Chapter 26 — Data Integrity: What You Read Is What You Wrote

  • Data integrity: whatever users think it is; more formally, the measure of accessibility and accuracy of the datastores needed to provide users with adequate service
  • An interface bug causing Gmail to fail to display messages is the same as data being gone — from the user's perspective
  • Every service has independent uptime and data integrity requirements, explicit or implicit
  • Secret to superior data integrity: proactive detection and rapid repair
  • Failure mode dimensions:
    • Scope: narrow/directed vs. widespread
    • Rate: big-bang event vs. creeping (distributed application logic contributing to a gradual null value over months)
  • Study of 19 data recovery efforts at Google: most common user-visible data loss = deletion or referential integrity loss due to software bugs; hardest cases = low-grade corruption discovered weeks or months later
  • Replication and redundancy are not recoverability — replicas may contain the same corrupted data; media isolation (tapes) protects from media flaws
  • Backups vs. archives: backups can be loaded back into an application; archives safekeep data for auditing, discovery, and compliance (cannot be directly restored to the app)
  • When formulating backup strategy: how quickly must you recover (RTO)?

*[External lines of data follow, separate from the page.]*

namespace Summit.QuantumFields.YangMills.Theorems.AllWindowsColdBoxBoxHighLine

namespace CutSetRecord

open SmallFieldFP SmallFieldFPSharp TiltSup EdgeChartGaussian GaussRestrict

variable {H : ℕ}

/-! ## Symmetry, measurability, membership -/

/-- The cubic event `{t ≤ |V₃|}` is symmetric under `a ↦ −a` (the cubic vertex is odd). -/
theorem neg_mem_cubicCut_iff (β t : ℝ) (a : LandauFree H → E3) :
    -a ∈ {a : LandauFree H → E3 | t ≤ |cubicVertex β H a|} ↔ a ∈ {a : LandauFree H → E3 | t ≤ |cubicVertex β H a|} := by
  simp only [Set.mem_setOf_eq, cubicVertex_neg, abs_neg]

/-- ★ The cut small field `D′ = smallField H s ∖ {t ≤ |V₃|}` is symmetric under `a ↦ −a`
(the `hsym` hypothesis of the parity lemmas of ✓`RestrictionSetSlots`). -/
theorem neg_mem_cutSet_iff (β t s : ℝ) (a : LandauFree H → E3) :
    -a ∈ smallField H s \ {a : LandauFree H → E3 | t ≤ |cubicVertex β H a|} ↔
      a ∈ smallField H s \ {a : LandauFree H → E3 | t ≤ |cubicVertex β H a|} := by
  rw [Set.mem_sdiff, Set.mem_sdiff, neg_mem_smallField_iff, neg_mem_cubicCut_iff]

/-- The cut small field is measurable. -/
theorem measurableSet_cutSet (β C₅ s lam : ℝ) :
    MeasurableSet (smallField H s \ {a : LandauFree H → E3 | lam + C₅ * β * (H : ℝ) ^ 4 * s ^ 5 ≤ |cubicVertex β H a|}) :=
  (ChartGauss.measurableSet_smallField s).diff (measurableSet_cubicCut β C₅ s lam)
import Summits.HubbardSuperconductivity.HubbardSuperconductivity.Theses.AnisotropyChord
import Summits.HubbardSuperconductivity.HubbardSuperconductivity.Theorems.AnisotropyChordChordToOrderXY

/-!
# Crux `ChordFM` (stmt-HubbardSuperconductivity-8147) — line `split-chordxy-ferroside`
# = the TYPED DECOMPOSITION `ChordFM ⇐ ChordXY ∧ FerroSideChord` (crux-strategist, 2026-08-17)

Notation: `H_M(Δ) = xxzHamiltonian 1 (torusGraph 2 M) (-1) Δ`, `Λ(ψ) = Re⟨ψ, S⁺_tot S⁻_tot ψ⟩`,
`S = M²/2` (exact ferromagnetic value `Λ_M(1) = S(S+1)`, item `FerroPointValue`, PROVED).

Two stubs = the two PIECES, both ROUTE ITEMS referred to BY NAME, one per physical regime of the
Ising coupling:
* `stub_chordXY : ChordXY` — the route's Tier-A transport crux (stmt-8146): on the
  antiferromagnetic side `Δ ∈ [-1,0]`, `(1+Δ)·Λ(ψ₀) ≤ Λ(ψ)` relative to the KLS-point value.
* `stub_ferroSideChord : FerroSideChord` — the NEW piece (stmt-19089, filed by this seat): on the
  ferromagnetic side `Δ ∈ [0,1]` (all couplings ferromagnetic), the chord from the exact FM value,
  `((1+Δ)/2)·S(S+1) ≤ Λ(ψ)`.
Composition `ChordFM_of` (kernel-checked, no sorry; = the glue item `ChordFMOfPieces`, stmt-19090,
whose proof is attached as evidence `AnisotropyChordChordFMOfPieces.lean`): the seam is the KLS
point — for `Δ ≥ 0` the FM-side chord verbatim; for `Δ < 0` the FM-side chord AT `Δ = 0`, evaluated
at an EXISTING normalised sector ground state `ψ₀` of `H_M(0)` (Perron vector of the half-filled
hard-core gas, `exists_unit_sectorGroundState_xy`), is the reflection-positivity-free anchor
`S(S+1)/2 ≤ Λ(ψ₀)` (planar order `m²_xy ≥ 1/8` at every even `M ≥ 4`), which `ChordXY` transports
to `Δ`.

Probes (bc/, lean check, all `first | exact? | simpa | unfold;simpa | aesop`): each stub ↛ ChordFM,
each stub ↛ HubbardSuperconductivity (4/4 fail); ChordFM ↛ S, S ↛ ChordFM; ChordFM → FerroSideChord
holds (restriction; recorded), ChordFM ↛ ChordXY.
Disproof used: none exists for this crux (no Disproof.lean). Dead lines: none registered before.
-/

namespace Summit.HubbardSuperconductivity.HubbardSuperconductivity.Cruxes.ChordFM.SplitChordxyFerroside

open Matrix Literature.MathematicalPhysics.QuantumLattice Literature.Probability.LatticeModels
open Summit.HubbardSuperconductivity.HubbardSuperconductivity.Theses.AnisotropyChord
open Summit.HubbardSuperconductivity.HubbardSuperconductivity.Theorems.AnisotropyChord
  (exists_unit_sectorGroundState_xy)

/-- STUB 1 = piece `ChordXY` (the route's Tier-A crux stmt-HubbardSuperconductivity-8146, by name). -/
theorem stub_chordXY : ChordXY := by
  sorry

/-- STUB 2 = piece `FerroSideChord` (route item stmt-HubbardSuperconductivity-19089, by name: the
Tier-B chord restricted to the ferromagnetic side `Δ ∈ [0,1]`). -/
theorem stub_ferroSideChord : FerroSideChord := by
  sorry

/-- COMPOSITION `ChordXY → FerroSideChord → ChordFM` (= the glue item `ChordFMOfPieces`; the same
proof is attached as evidence `AnisotropyChordChordFMOfPieces.lean` for a prover to land under
Theorems). [folklore] -/
theorem ChordFM_of (hXY : ChordXY) (hF : FerroSideChord) : ChordFM := by
  intro M _ hE h4 Δ hΔ ψ hmem hψ1 heig
  by_cases hΔ0 : 0 ≤ Δ
  · -- ferromagnetic side `Δ ∈ [0,1]`: the FM-side chord verbatim
    exact hF M hE h4 Δ ⟨hΔ0, hΔ.2⟩ ψ hmem hψ1 heig
  · -- antiferromagnetic side `Δ ∈ [-1,0)`: RP-free anchor at the KLS point, transported by ChordXY
    obtain ⟨ψ₀, hmem₀, hψ₀1, heig₀⟩ :=
      exists_unit_sectorGroundState_xy M hE (le_trans (by norm_num) h4)
    have hA := hF M hE h4 0 ⟨le_rfl, by norm_num⟩ ψ₀ hmem₀ hψ₀1 heig₀
    have hC := hXY M hE h4 Δ ⟨hΔ.1, (not_le.mp hΔ0).le⟩ ψ₀ ψ hmem₀ hψ₀1 heig₀ hmem hψ1 heig
    have h1 : 0 ≤ 1 + Δ := by linarith [hΔ.1]
    calc (1 + Δ) / 2 * ((M : ℝ) ^ 2 / 2 * ((M : ℝ) ^ 2 / 2 + 1))
        = (1 + Δ) * ((1 + 0) / 2 * ((M : ℝ) ^ 2 / 2 * ((M : ℝ) ^ 2 / 2 + 1))) := by ring
      _ ≤ (1 + Δ) * (star ψ₀ ⬝ᵥ Matrix.mulVec ((∑ x : TorusSite 2 M, onSite x (spinRaise 1)) *
            (∑ y : TorusSite 2 M, onSite y (spinLower 1))) ψ₀).re :=
          mul_le_mul_of_nonneg_left hA h1
      _ ≤ _ := hC

/-- The glue item's statement itself, proved here too (= `ChordFM_of` curried). -/
theorem chordFMOfPieces : ChordFMOfPieces := fun hXY hF => ChordFM_of hXY hF

/-- The line closes the crux from its registered stubs (sorries live only in `stub_*`). -/
theorem ChordFM_closed : ChordFM := ChordFM_of stub_chordXY stub_ferroSideChord

end Summit.HubbardSuperconductivity.HubbardSuperconductivity.Cruxes.ChordFM.SplitChordxyFerroside
import Summits.ValiantsHypothesis.ValiantsHypothesis.Theorems.DefinabilityGapRounds
import Summits.ValiantsHypothesis.ValiantsHypothesis.Theorems.DefinabilityGapRepick
import Summits.ValiantsHypothesis.ValiantsHypothesis.Theorems.DefinabilityGapMergeCost
import HarnessLib

/-!
# Definability gap, ROAD P: ONE COMPLETE RE-PICK ROUND (PLAN (d) v3, the round invariant)

The pieces of a round — the probabilistic re-pick `DefinabilityGapRepick.exists_repick`, the
deterministic step `DefinabilityGapRounds.round_step` and the clause-2/3 cost
`DefinabilityGapMergeCost.mergeRows_not_mem_phaseABad` — are glued into a single theorem
**`round_advance`** on the ROUND INVARIANT of an assignment `r`:
(i) admissible (`r c ∈ A c`), (ii) off the Phase-A bad set `phaseABad T M N n₀ p₁ t B`,
(iii) at most `K` movers, (iv) every mover keeps `≥ n` admissible unblocked rows.
One round (re-pick law uniform on `A c ∖ blockedRows`, `p ≥ max(1/m, 1/n)`) produces
`r'' = mergeRows Mv r r'` with: (i); (ii) for `(t + p(2K+1) + t₂, B − p(2K+1) − δ)`;
movers shrink (`⊆`) and number `< K'`; (iv) with `n − p(2K+1) − λ`; non-movers keep their rows —
provided the failure budget `hsmall` of `exists_repick` is `< 1`.  The three-round assembly of
PLAN (d) v3 is `round_advance` ∘ `round_advance` ∘ `round_advance` from the round-one state
`DefinabilityGapRoundOneAll.exists_roundOneAll`, plus numerics.
-/

namespace Summit.ValiantsHypothesis.ValiantsHypothesis.Theorems.DefinabilityGapRound

open Finset
open Literature.Computability.AlgebraicComplexity Literature.Computability.MetaComplexity
open Summit.ValiantsHypothesis.ValiantsHypothesis.Theorems.DefinabilityGapAffineRung
open Summit.ValiantsHypothesis.ValiantsHypothesis.Theorems.DefinabilityGapPivotCertificate
open Summit.ValiantsHypothesis.ValiantsHypothesis.Theorems.DefinabilityGapPivotAdmissible
open Summit.ValiantsHypothesis.ValiantsHypothesis.Theorems.DefinabilityGapPivotRandom
open Summit.ValiantsHypothesis.ValiantsHypothesis.Theorems.DefinabilityGapPivotGoodLines
open Summit.ValiantsHypothesis.ValiantsHypothesis.Theorems.DefinabilityGapPivotCrowded
open Summit.ValiantsHypothesis.ValiantsHypothesis.Theorems.DefinabilityGapCrowdedFree
open Summit.ValiantsHypothesis.ValiantsHypothesis.Theorems.DefinabilityGapPivotColumn
open Summit.ValiantsHypothesis.ValiantsHypothesis.Theorems.DefinabilityGapPhaseABad
open Summit.ValiantsHypothesis.ValiantsHypothesis.Theorems.DefinabilityGapMovers
open Summit.ValiantsHypothesis.ValiantsHypothesis.Theorems.DefinabilityGapAlterationStep
open Summit.ValiantsHypothesis.ValiantsHypothesis.Theorems.DefinabilityGapMergeCost
open Summit.ValiantsHypothesis.ValiantsHypothesis.Theorems.DefinabilityGapRounds
open Summit.ValiantsHypothesis.ValiantsHypothesis.Theorems.DefinabilityGapRepick

variable {m : ℕ}

/-! ## 1. Unrestricted kill weights -/

/-- `rowKillOn univ = rowKill`. [this file] -/
theorem rowKillOn_univ (T : Finset (Fin 3 → Fin (qOf m))) (c : Fin 3 → Fin (qOf m)) (i : Fin m)
    (c' : Fin 3 → Fin (qOf m)) (a : Fin m) :
    rowKillOn Finset.univ T c i c' a = rowKill T c i c' a := by
  unfold rowKillOn rowKill rowOverlap
  rfl

/-- `colKillOn univ = colKill`. [this file] -/
theorem colKillOn_univ (T : Finset (Fin 3 → Fin (qOf m))) (c : Fin 3 → Fin (qOf m)) (j : Fin m)
    (c' : Fin 3 → Fin (qOf m)) (a : Fin m) :
    colKillOn Finset.univ T c j c' a = colKill T c j c' a := by
  unfold colKillOn colKill
  simp only [Finset.mem_univ, true_and]

/-! ## 2. The room left after a merge -/

open scoped Classical in
/-- The admissible unblocked rows of `c` after a merge lose at most the rows blocked by the
re-picked movers. [this file] -/
theorem card_room_merge_ge (T Mv : Finset (Fin 3 → Fin (qOf m))) (c : Fin 3 → Fin (qOf m))
    (A : Finset (Fin m)) (r r' : (Fin 3 → Fin (qOf m)) → Fin m) (s₀ : Fin m) :
    (A \ blockedRows T c r s₀).card ≤
      (A \ blockedRows T c (mergeRows Mv r r') s₀).card +
        (blockedRows (T ∩ Mv) c r' s₀).card := by
  have hsub : A \ blockedRows T c r s₀ ⊆
      (A \ blockedRows T c (mergeRows Mv r r') s₀) ∪ blockedRows (T ∩ Mv) c r' s₀ := by
    intro i hi
    rw [Finset.mem_union, Finset.mem_sdiff]
    obtain ⟨hiA, hib⟩ := Finset.mem_sdiff.mp hi
    by_cases h2 : i ∈ blockedRows (T ∩ Mv) c r' s₀
    · exact Or.inr h2
    · refine Or.inl ⟨hiA, fun hi' => ?_⟩
      rcases Finset.mem_union.mp (blockedRows_merge_subset T Mv c r r' s₀ hi') with h | h
      · exact hib h
      · exact h2 h
  exact (Finset.card_le_card hsub).trans (Finset.card_union_le _ _)

/-! ## 3. One complete round -/

open scoped Classical in
/-- **ONE COMPLETE RE-PICK ROUND** on the round invariant (see the module docstring).
[this file] -/
theorem round_advance (T : Finset (Fin 3 → Fin (qOf m))) (s₀ : Fin m)
    (r : (Fin 3 → Fin (qOf m)) → Fin m) (key : (Fin 3 → Fin (qOf m)) → ℕ) (hm : 0 < m)
    {M N n₀ : ℕ} {p₁ t B : ℝ}
    (A : (Fin 3 → Fin (qOf m)) → Finset (Fin m)) (hadm : ∀ c, r c ∈ A c)
    (hr : r ∉ phaseABad T M N n₀ p₁ t B)
    {n : ℝ} (hn : 0 < n)
    (hroom : ∀ c ∈ movers T s₀ r key, n ≤ (((A c) \ blockedRows T c r s₀).card : ℝ))
    {p : ℝ} (hp0 : 0 < p) (hpm : 1 / (m : ℝ) ≤ p) (hpn : 1 / n ≤ p)
    {K : ℕ} (hK : (movers T s₀ r key).card ≤ K)
    {K' lam t₂ δ : ℝ} (hK' : 0 < K') (hlam : 0 < lam) (ht₂ : 0 < t₂) (hδ : 0 < δ)
    (hsmall : p ^ 2 * (2 * (K : ℝ) * K) / K' + K * eCol p (2 * K + 1) lam +
      (T.card : ℝ) * m * (eRow p (2 * K + 1) t₂ + eCol p (2 * K + 1) t₂ +
        eRow p (2 * K + 1) δ + eCol p (2 * K + 1) δ) < 1) :
    ∃ r'' : (Fin 3 → Fin (qOf m)) → Fin m,
      (∀ c, r'' c ∈ A c) ∧
      r'' ∉ phaseABad T M N n₀ p₁ (t + (p * (2 * K + 1) + t₂)) (B - (p * (2 * K + 1) + δ)) ∧
      movers T s₀ r'' key ⊆ movers T s₀ r key ∧
      ((movers T s₀ r'' key).card : ℝ) < K' ∧
      (∀ c ∈ movers T s₀ r'' key,
        n - (p * (2 * K + 1) + lam) ≤ (((A c) \ blockedRows T c r'' s₀).card : ℝ)) ∧
      (∀ c, c ∉ movers T s₀ r key → r'' c = r c) := by
  set Mv := movers T s₀ r key with hMv
  set A₂ : (Fin 3 → Fin (qOf m)) → Finset (Fin m) := fun c => (A c) \ blockedRows T c r s₀
    with hA₂
  have hA₂ne : ∀ c ∈ Mv, (A₂ c).Nonempty := fun c hc => by
    have h := hroom c hc
    have h' : (0 : ℝ) < (((A c) \ blockedRows T c r s₀).card : ℝ) := lt_of_lt_of_le hn h
    have h'' : 0 < ((A c) \ blockedRows T c r s₀).card := by exact_mod_cast h'
    simp only [hA₂]
    exact Finset.card_pos.mp h''
  have hAp : ∀ c ∈ Mv, 1 / ((A₂ c).card : ℝ) ≤ p := fun c hc => by
    simp only [hA₂]
    exact (one_div_le_one_div_of_le hn (hroom c hc)).trans hpn
  obtain ⟨r', hr'A, hcoll, hblk, hrow, hcol, hfrow, hfcol⟩ :=
    exists_repick T s₀ r key hm A₂ hA₂ne hp0 hpm hAp hK
      (fun c i => lightCols T c M i) (fun c j => lightRows T c M j) hK' hlam ht₂ hδ hsmall
  have hr'A' : ∀ c ∈ Mv, r' c ∈ A c ∧ r' c ∉ blockedRows T c r s₀ := fun c hc => by
    have h := hr'A c hc
    simp only [hA₂, Finset.mem_sdiff] at h
    exact h
  have ha : ∀ c ∈ Mv, r' c ∉ blockedRows T c r s₀ := fun c hc => (hr'A' c hc).2
  have hstep := round_step key ha
  refine ⟨mergeRows Mv r r', fun c => ?_, ?_, hstep.1, ?_, fun c hc => ?_, fun c hc =>
    mergeRows_of_not_mem hc⟩
  · by_cases hc : c ∈ Mv
    · rw [mergeRows_of_mem hc]; exact (hr'A' c hc).1
    · rw [mergeRows_of_not_mem hc]; exact hadm c
  · refine mergeRows_not_mem_phaseABad T Mv hr (fun c hc i => ?_) (fun c hc j => ?_)
      (fun c hc i => ?_) (fun c hc j => ?_)
    · have h := hrow c hc i
      beta_reduce at h
      exact h
    · have h := hcol c hc j
      beta_reduce at h
      exact h
    · have h := hfrow c hc i
      simp only [rowKillOn_univ] at h
      exact h.le
    · have h := hfcol c hc j
      simp only [colKillOn_univ] at h
      exact h.le
  · have h := hstep.2.1
    calc ((movers T s₀ (mergeRows Mv r r') key).card : ℝ)
        ≤ (collCount (T ∩ Mv) s₀ r' : ℕ) := by exact_mod_cast h
      _ < K' := hcoll
  · have hcMv : c ∈ Mv := hstep.1 hc
    have hcT' : c ∈ T ∩ Mv := Finset.mem_inter.mpr ⟨(mem_movers.mp hc).1, hcMv⟩
    have hb := hblk c hcT'
    have hcard := card_room_merge_ge T Mv c (A c) r r' s₀
    have hcardR : (((A c) \ blockedRows T c r s₀).card : ℝ) ≤
        (((A c) \ blockedRows T c (mergeRows Mv r r') s₀).card : ℝ) +
          ((blockedRows (T ∩ Mv) c r' s₀).card : ℝ) := by exact_mod_cast hcard
    have := hroom c hcMv
    linarith

end Summit.ValiantsHypothesis.ValiantsHypothesis.Theorems.DefinabilityGapRound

How much recent data can you afford to lose (RPO)?
  • Defense layers:
    • 1st layer — soft/lazy deletion: delay permanent deletion for 15/30/45/60 days; architecture should prevent developers from circumventing it; also use revision history
    • 2nd layer — backups: focus is recovery, not just backup; questions: which methods, how frequently, where stored, how long retained, are they valid, does recovery complete in time, do you have monitoring for recovery state; always rehearse using automation
    • 3rd layer — data validation: bad data propagates; validate high-impact invariants (not super-strict validation that will be abandoned); ability to drill into validation audit logs is essential; out-of-band validation detects creeping data loss
    • Overarching layer — replication: choose a continuously battle-tested popular scheme; not always feasible for every storage instance
  • Cloud environment considerations: mixture of transactional and non-transactional backup solutions means recovered data won't necessarily be correct; services evolving without maintenance windows means different business logic versions may act on data simultaneously
  • General principles: have a beginner's mind (trust but verify, defense in depth); hope is not a strategy (prove recovery works via automation)
  • "Recognize that not just anything can go wrong, but everything will go wrong"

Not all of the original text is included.